### What the exercise asks
In full and without alteration, reproduce every record.

### Data for this task
import Literature.NumberTheory.LFunctions.FordProgram1Run23A
import Literature.NumberTheory.LFunctions.FordProgram1Run23B
import Literature.NumberTheory.LFunctions.FordProgram1Run23C
import HarnessLib

/-!
# Ford's "Program 1": kernel run 23 (`866 ≤ k ≤ 884`)

Topic `Literature/NumberTheory/LFunctions`. Everything here is PROVED (standard axioms):
`FordP1.checkT k = true` for `866 ≤ k ≤ 884`, i.e. the certified re-run of PROGRAM 1 of
K. Ford, Proc. LMS 85 (2002) (the second part of Theorem 3) for these `k` — see `FordProgram1.lean`
for the checker, its soundness `FordP1.row_of_checkK`, and the meaning of the constants
(`ρ = FordP1.rhoOf k / 10⁵`, `θ = FordP1.thetaOf k / 10⁴`, `ω = FordP1.omOf k / 10⁴`).

This file originally did the whole range in ONE kernel evaluation
(`decide +kernel` on `(List.range' 866 19).all checkT`), which no longer completes within the
resources of the full build. The kernel work now lives in the split files
`FordProgram1Run23A.lean` (`866 ≤ k ≤ 872`), `FordProgram1Run23B.lean` (`873 ≤ k ≤ 879`) and
`FordProgram1Run23C.lean` (`880 ≤ k ≤ 884`) — one `decide +kernel` per `k` — and the range
statement `FordP1.run23` below (same statement as before) is assembled from `FordP1.run23A/B/C`
by an elementary case split, with no kernel evaluation in this file. The assembly of all runs is
`FordTheorem3SmallK.lean` (which imports the split files directly).

## References

* K. Ford, Proc. London Math. Soc. (3) 85 (2002), 565–633; arXiv:1910.08209: Theorem 3, (1.7),
  Lemmas 3.4–3.5, Appendix "PROGRAM 1". [Ford2002]
-/

namespace Literature.NumberTheory.LFunctions
namespace FordP1

/-- **Kernel run 23**: `checkT k` for `866 ≤ k ≤ 884` (assembled from the split kernel runs
`run23A`, `run23B`, `run23C`). [cite: Ford2002, Theorem 3 (second part) and PROGRAM 1] -/
theorem run23 : ((List.range' 866 19).all checkT) = true := by
  rw [List.all_eq_true]
  intro k hk
  obtain ⟨h1, h2⟩ := List.mem_range'_1.mp hk
  rcases lt_or_ge k 873 with h | h
  · exact run23A k h1 (by omega)
  rcases lt_or_ge k 880 with h' | h'
  · exact run23B k h (by omega)
  · exact run23C k h' (by omega)

end FordP1
end Literature.NumberTheory.LFunctions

### Solution to the problem
import Literature.NumberTheory.LFunctions.FordProgram1Run23A
import Literature.NumberTheory.LFunctions.FordProgram1Run23B
import Literature.NumberTheory.LFunctions.FordProgram1Run23C
import HarnessLib

/-!
# Ford's "Program 1": kernel run 23 (`866 ≤ k ≤ 884`)

Topic `Literature/NumberTheory/LFunctions`. Everything here is PROVED (standard axioms):
`FordP1.checkT k = true` for `866 ≤ k ≤ 884`, i.e. the certified re-run of PROGRAM 1 of
K. Ford, Proc. LMS 85 (2002) (the second part of Theorem 3) for these `k` — see `FordProgram1.lean`
for the checker, its soundness `FordP1.row_of_checkK`, and the meaning of the constants
(`ρ = FordP1.rhoOf k / 10⁵`, `θ = FordP1.thetaOf k / 10⁴`, `ω = FordP1.omOf k / 10⁴`).

This file originally did the whole range in ONE kernel evaluation
(`decide +kernel` on `(List.range' 866 19).all checkT`), which no longer completes within the
resources of the full build. The kernel work now lives in the split files
`FordProgram1Run23A.lean` (`866 ≤ k ≤ 872`), `FordProgram1Run23B.lean` (`873 ≤ k ≤ 879`) and
`FordProgram1Run23C.lean` (`880 ≤ k ≤ 884`) — one `decide +kernel` per `k` — and the range
statement `FordP1.run23` below (same statement as before) is assembled from `FordP1.run23A/B/C`
by an elementary case split, with no kernel evaluation in this file. The assembly of all runs is
`FordTheorem3SmallK.lean` (which imports the split files directly).

## References

* K. Ford, Proc. London Math. Soc. (3) 85 (2002), 565–633; arXiv:1910.08209: Theorem 3, (1.7),
  Lemmas 3.4–3.5, Appendix "PROGRAM 1". [Ford2002]
-/

namespace Literature.NumberTheory.LFunctions
namespace FordP1

/-- **Kernel run 23**: `checkT k` for `866 ≤ k ≤ 884` (assembled from the split kernel runs
`run23A`, `run23B`, `run23C`). [cite: Ford2002, Theorem 3 (second part) and PROGRAM 1] -/
theorem run23 : ((List.range' 866 19).all checkT) = true := by
  rw [List.all_eq_true]
  intro k hk
  obtain ⟨h1, h2⟩ := List.mem_range'_1.mp hk
  rcases lt_or_ge k 873 with h | h
  · exact run23A k h1 (by omega)
  rcases lt_or_ge k 880 with h' | h'
  · exact run23B k h (by omega)
  · exact run23C k h' (by omega)

end FordP1
end Literature.NumberTheory.LFunctions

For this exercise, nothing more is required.